import Mathlib
import Literature.NumberTheory.GaloisRepresentations.PseudocharacterTaylorProofs
import Literature.NumberTheory.GaloisRepresentations.GaloisRep

/-!
# Trace limits III — uniform limits of traces are traces (Taylor's pseudocharacter theorem), and
# the limit lemma of the endo-removal step modulo matched convergence of ONE component
# (route `PhantomRMYoshida`, crux `ResiduallyYoshidaLifting` = stmt-Langlands-13639, line
# `endoscopic-crossing-euler`, Stub 4)

Companion of `…TraceLimit.lean`, `…TraceLimitEndo.lean` (`--supports stmt-Langlands-13639`).
The endo-removal step of Stub 4 `stub_weightTwoClassicality` was reduced there
(`stub_endoRemovalModuloLimit`) to the LIMIT LEMMA "if `tr ρ` is a uniform `p`-adic limit of
endoscopic traces `tr r'_n = tr a_n + tr d_n` (`a_n, d_n : Γ_ℚ → GL₂(ℚ̄_p)` continuous) then
`tr ρ = tr r₁ + tr r₂` for some continuous `r₁, r₂`".  This file proves the limit lemma MODULO the
matched convergence of one endoscopic component (`stub_endoOfComponentLimit`): if moreover the
traces `tr a_n` of the first components converge uniformly to SOME function `t : Γ_ℚ → ℚ̄_p`, then
`ρ` is endoscopic.  Ingredients, all proved here over tree vocabulary and valid for any topological
group `G` in place of `Γ_ℚ`:

* `isPseudocharacter_trace` — `tr ∘ r` is a pseudocharacter of dimension `n`
  (tree `Rouquier1996_prop_3_1_trace_holds`);
* `exists_framedRep_trace_eq_of_continuousPseudocharacter` — **Taylor's theorem, continuous `p`-adic
  form WITHOUT a field-of-definition clause**: every continuous pseudocharacter
  `T : G → ℚ̄_p` of dimension `n` is the trace of a continuous `r : G → GL_n(ℚ̄_p)` (tree
  `Hida2000_thm_2_18_1_holds` = Taylor's algebraic theorem, continuity by Taylor's trace formula
  `continuous_of_isSemisimple_of_continuous_trace`, framing `ContinuousRep.frame`; the tree's
  `BellaicheChenevier2009_continuous_rep_of_pseudocharacter_holds` asks for values in a finite
  `E/ℚ_p`, which a limit of traces need not visibly have);
* `exists_framedRep_of_uniform_limit` — **a uniform `p`-adic limit of traces of continuous
  `n`-dimensional representations is the trace of one** (limits of pseudocharacters are
  pseudocharacters, tree `IsPseudocharacter.of_tendsto`; uniform limits of continuous maps are
  continuous);
* `endo_of_tendsto_component` / `stub_endoOfComponentLimit` — the limit lemma modulo matched
  convergence: the second components then converge to `tr ρ - t` (ultrametric inequality), and both
  limits are traces of continuous 2-dimensional representations.

What is NOT here (the residue of the endo-removal step): the matched convergence itself — that the
decompositions `tr r'_n = tr a_n + tr d_n` can be chosen with `tr a_n` uniformly Cauchy.  At a
residually multiplicity-free point `σ̄ ⊕ σ̄'` (`σ̄ ≇ σ̄'` irreducible) this is the uniqueness /
closedness of the reducible locus of pseudo-deformations (Bellaïche–Chenevier, Astérisque 324,
Prop. 1.5.1; Chenevier's determinants for `p ≤ 4`), not in the tree.

References: R. Taylor, Duke Math. J. 63 (1991) §1 Thm 1; H. Hida, *Modular forms and Galois
cohomology* (2000) Thm 2.18; J. Bellaïche, G. Chenevier, Astérisque 324 (2009) §1.5, §4.2.2.
-/

noncomputable section

open Filter Topology
open scoped Matrix

namespace Summit.Langlands.Langlands.Cruxes.ResiduallyYoshidaLifting.EndoscopicCrossingEuler

set_option linter.dupNamespace false

open Literature.NumberTheory.GaloisRepresentations

section Taylor

variable {p : ℕ} [Fact p.Prime]
variable {G : Type} [Group G] [TopologicalSpace G] [IsTopologicalGroup G] {n : ℕ}

omit [IsTopologicalGroup G] in
/-- The trace of a continuous representation `r : G → GL_n(A)` is a pseudocharacter of dimension `n`
(Frobenius / Rouquier 1996, Prop. 3.1; tree `Rouquier1996_prop_3_1_trace_holds`). [folklore] -/
theorem isPseudocharacter_trace {A : Type} [CommRing A] [TopologicalSpace A] (r : FramedRep G A n) :
    IsPseudocharacter (fun g => ((r g : GL (Fin n) A) : Matrix (Fin n) (Fin n) A).trace) n :=
  Rouquier1996_prop_3_1_trace_holds G A n r.toMonoidHom

/-- **Taylor's theorem, continuous `p`-adic form, no field-of-definition clause.**  Every
continuous pseudocharacter `T : G → ℚ̄_p` of dimension `n` of a topological group is the trace of a
continuous representation `r : G → GL_n(ℚ̄_p)`: Taylor's algebraic theorem
(tree `Hida2000_thm_2_18_1_holds`) gives a semisimple `ρ` on `ℚ̄_pⁿ` with `tr ρ = T`; it is
continuous by Taylor's trace formula `ρ(g) = ∑ⱼ T(g gⱼ) Fⱼ`
(tree `continuous_of_isSemisimple_of_continuous_trace`), and is framed in the standard basis
(tree `ContinuousRep.frame`). [cite: Taylor1991, §1 Theorem 1] -/
theorem exists_framedRep_trace_eq_of_continuousPseudocharacter
    (T : ContinuousPseudocharacter G (PadicAlgCl p) n) :
    ∃ r : FramedRep G (PadicAlgCl p) n,
      ∀ g, ((r g : GL (Fin n) (PadicAlgCl p)) : Matrix (Fin n) (Fin n) (PadicAlgCl p)).trace = T g := by
  classical
  obtain ⟨ρ, hss, htr⟩ := Hida2000_thm_2_18_1_holds G (PadicAlgCl p) n ⇑T T.isPseudocharacter
  have hcont : Continuous fun q : G × (Fin n → PadicAlgCl p) => ρ q.1 q.2 := by
    refine continuous_of_isSemisimple_of_continuous_trace ρ hss
      (fun f => LinearMap.continuous_on_pi f) ?_
    simp only [htr]
    exact T.continuous
  let ρc : ContinuousRep G (PadicAlgCl p) (Fin n → PadicAlgCl p) := ⟨ρ, hcont⟩
  refine ⟨ρc.frame (Pi.basisFun (PadicAlgCl p) (Fin n)), fun g => ?_⟩
  rw [ContinuousRep.coe_frame_apply, ← LinearMap.trace_eq_matrix_trace]
  exact htr g

/-- `p⁻ᵐ → 0`. [folklore] -/
theorem tendsto_zpow_neg_natCast_nhds_zero :
    Tendsto (fun m : ℕ => (p : ℝ) ^ (-(m : ℤ))) atTop (𝓝 0) := by
  have h1 : (1 : ℝ) < p := by exact_mod_cast (Fact.out : p.Prime).one_lt
  have : (fun m : ℕ => (p : ℝ) ^ (-(m : ℤ))) = fun m : ℕ => ((p : ℝ)⁻¹) ^ m := by
    funext m
    rw [zpow_neg, zpow_natCast, inv_pow]
  rw [this]
  exact tendsto_pow_atTop_nhds_zero_of_lt_one (inv_nonneg.mpr (zero_le_one.trans h1.le))
    (inv_lt_one_of_one_lt₀ h1)

/-- **A uniform `p`-adic limit of traces of continuous representations is the trace of a continuous
representation.**  If `a_m : G → GL_n(ℚ̄_p)` are continuous and `‖tr a_m(g) - t(g)‖ ≤ p⁻ᵐ` for all
`m`, `g`, then `t = tr r` for a continuous `r : G → GL_n(ℚ̄_p)`: `t` is a pointwise limit of the
pseudocharacters `tr a_m`, hence a pseudocharacter of dimension `n`
(tree `IsPseudocharacter.of_tendsto`), and a uniform limit of continuous maps, hence continuous;
conclude by Taylor's theorem (`exists_framedRep_trace_eq_of_continuousPseudocharacter`).
[cite: Taylor1991, §1 Theorem 1] -/
theorem exists_framedRep_of_uniform_limit (a : ℕ → FramedRep G (PadicAlgCl p) n)
    (t : G → PadicAlgCl p)
    (ht : ∀ (m : ℕ) (g : G), ‖((a m g : GL (Fin n) (PadicAlgCl p)) :
      Matrix (Fin n) (Fin n) (PadicAlgCl p)).trace - t g‖ ≤ (p : ℝ) ^ (-(m : ℤ))) :
    ∃ r : FramedRep G (PadicAlgCl p) n,
      ∀ g, ((r g : GL (Fin n) (PadicAlgCl p)) : Matrix (Fin n) (Fin n) (PadicAlgCl p)).trace = t g := by
  set F : ℕ → G → PadicAlgCl p := fun m g =>
    ((a m g : GL (Fin n) (PadicAlgCl p)) : Matrix (Fin n) (Fin n) (PadicAlgCl p)).trace with hF
  -- pointwise convergence, hence `t` is a pseudocharacter of dimension `n`
  have hpt : Tendsto F atTop (𝓝 t) := by
    rw [tendsto_pi_nhds]
    intro g
    rw [tendsto_iff_norm_sub_tendsto_zero]
    exact squeeze_zero (fun m => norm_nonneg _) (fun m => ht m g) tendsto_zpow_neg_natCast_nhds_zero
  have hps : IsPseudocharacter t n :=
    IsPseudocharacter.of_tendsto (Eventually.of_forall fun m => isPseudocharacter_trace (a m)) hpt
  -- uniform convergence, hence `t` is continuous
  have hunif : TendstoUniformly F t atTop := by
    rw [Metric.tendstoUniformly_iff]
    intro ε hε
    obtain ⟨N, hN⟩ := (tendsto_order.1 (tendsto_zpow_neg_natCast_nhds_zero (p := p))).2 ε hε
      |>.exists_forall_of_atTop
    refine eventually_atTop.mpr ⟨N, fun m hm g => ?_⟩
    rw [dist_comm, dist_eq_norm]
    exact (ht m g).trans_lt (hN m hm)
  have hcont : Continuous t :=
    hunif.continuous (Frequently.of_forall fun m => (a m).continuous_trace)
  exact exists_framedRep_trace_eq_of_continuousPseudocharacter ⟨t, hps, hcont⟩

end Taylor

/-! ### The limit lemma of the endo-removal step, modulo matched convergence of one component -/

section Endo

variable {p : ℕ} [Fact p.Prime]

/-- **Limit of endoscopic traces with one convergent component is endoscopic.**  Let
`ρ : Γ_ℚ → GL₄(ℚ̄_p)` be continuous and suppose that for every `n` there are continuous
`r'_n : Γ_ℚ → GL₄(ℚ̄_p)`, `a_n, d_n : Γ_ℚ → GL₂(ℚ̄_p)` with `tr r'_n = tr a_n + tr d_n` (`r'_n` is
endoscopic), `‖tr r'_n - tr ρ‖_∞ ≤ p⁻ⁿ`, AND `‖tr a_n - t‖_∞ ≤ p⁻ⁿ` for a fixed function `t`.  Then
`ρ` is endoscopic: `tr ρ = tr r₁ + tr r₂` for continuous `r₁, r₂ : Γ_ℚ → GL₂(ℚ̄_p)` — namely the
representations attached by Taylor's theorem to the uniform limits `t` of `tr a_n` and `tr ρ - t` of
`tr d_n` (`exists_framedRep_of_uniform_limit`). [folklore] -/
theorem endo_of_tendsto_component (ρ : FramedGaloisRep ℚ (PadicAlgCl p) 4)
    (t : Field.absoluteGaloisGroup ℚ → PadicAlgCl p)
    (h : ∀ n : ℕ, ∃ (r' : FramedGaloisRep ℚ (PadicAlgCl p) 4)
        (r₁ r₂ : FramedGaloisRep ℚ (PadicAlgCl p) 2),
      (∀ g, (r' g).val.trace = (r₁ g).val.trace + (r₂ g).val.trace) ∧
      (∀ g, ‖(r' g).val.trace - (ρ g).val.trace‖ ≤ (p : ℝ) ^ (-(n : ℤ))) ∧
      ∀ g, ‖(r₁ g).val.trace - t g‖ ≤ (p : ℝ) ^ (-(n : ℤ))) :
    ∃ r₁ r₂ : FramedGaloisRep ℚ (PadicAlgCl p) 2,
      ∀ g, (ρ g).val.trace = (r₁ g).val.trace + (r₂ g).val.trace := by
  choose r' a d hsum hρ ht using h
  -- the second components converge uniformly to `t' = tr ρ - t`
  set t' : Field.absoluteGaloisGroup ℚ → PadicAlgCl p := fun g => (ρ g).val.trace - t g with ht'def
  have ht' : ∀ (n : ℕ) (g : Field.absoluteGaloisGroup ℚ),
      ‖(d n g).val.trace - t' g‖ ≤ (p : ℝ) ^ (-(n : ℤ)) := by
    intro n g
    have hdec : (d n g).val.trace - t' g =
        ((r' n g).val.trace - (ρ g).val.trace) - ((a n g).val.trace - t g) := by
      rw [ht'def, hsum n g]
      ring
    rw [hdec, sub_eq_add_neg]
    refine (IsUltrametricDist.norm_add_le_max _ _).trans (max_le (hρ n g) ?_)
    rw [norm_neg]
    exact ht n g
  obtain ⟨r₁, hr₁⟩ := exists_framedRep_of_uniform_limit a t ht
  obtain ⟨r₂, hr₂⟩ := exists_framedRep_of_uniform_limit d t' ht'
  refine ⟨r₁, r₂, fun g => ?_⟩
  rw [hr₁ g, hr₂ g, ht'def]
  ring

/-- **Registered sub-goal `stub_endoOfComponentLimit` of Stub 4** (the statement through which this
helper file lands, `--supports stmt-Langlands-13639`; = `endo_of_tendsto_component` in closed form):
the limit lemma `hlim` of `stub_endoRemovalModuloLimit` holds as soon as the first endoscopic
components of the approximants can be chosen with uniformly convergent traces. [folklore] -/
theorem stub_endoOfComponentLimit :
    ∀ (p : ℕ) [Fact p.Prime]
      (ρ : Literature.NumberTheory.GaloisRepresentations.FramedGaloisRep ℚ (PadicAlgCl p) 4)
      (t : Field.absoluteGaloisGroup ℚ → PadicAlgCl p),
      (∀ n : ℕ, ∃ (r' : Literature.NumberTheory.GaloisRepresentations.FramedGaloisRep ℚ (PadicAlgCl p) 4)
          (r₁ r₂ : Literature.NumberTheory.GaloisRepresentations.FramedGaloisRep ℚ (PadicAlgCl p) 2),
        (∀ g, (r' g).val.trace = (r₁ g).val.trace + (r₂ g).val.trace) ∧
        (∀ g, ‖(r' g).val.trace - (ρ g).val.trace‖ ≤ (p : ℝ) ^ (-(n : ℤ))) ∧
        ∀ g, ‖(r₁ g).val.trace - t g‖ ≤ (p : ℝ) ^ (-(n : ℤ))) →
      ∃ r₁ r₂ : Literature.NumberTheory.GaloisRepresentations.FramedGaloisRep ℚ (PadicAlgCl p) 2,
        ∀ g, (ρ g).val.trace = (r₁ g).val.trace + (r₂ g).val.trace :=
  fun _ _ ρ t h => endo_of_tendsto_component ρ t h

end Endo

end Summit.Langlands.Langlands.Cruxes.ResiduallyYoshidaLifting.EndoscopicCrossingEuler

end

---*---

Work instructions
Both the line containing "gives a semisimple" and the line containing "the standard basis" belong in the answer. Print them and every line above that falls between them exactly, and no others.

Worked solution
(tree `Hida2000_thm_2_18_1_holds`) gives a semisimple `ρ` on `ℚ̄_pⁿ` with `tr ρ = T`; it is
continuous by Taylor's trace formula `ρ(g) = ∑ⱼ T(g gⱼ) Fⱼ`
(tree `continuous_of_isSemisimple_of_continuous_trace`), and is framed in the standard basis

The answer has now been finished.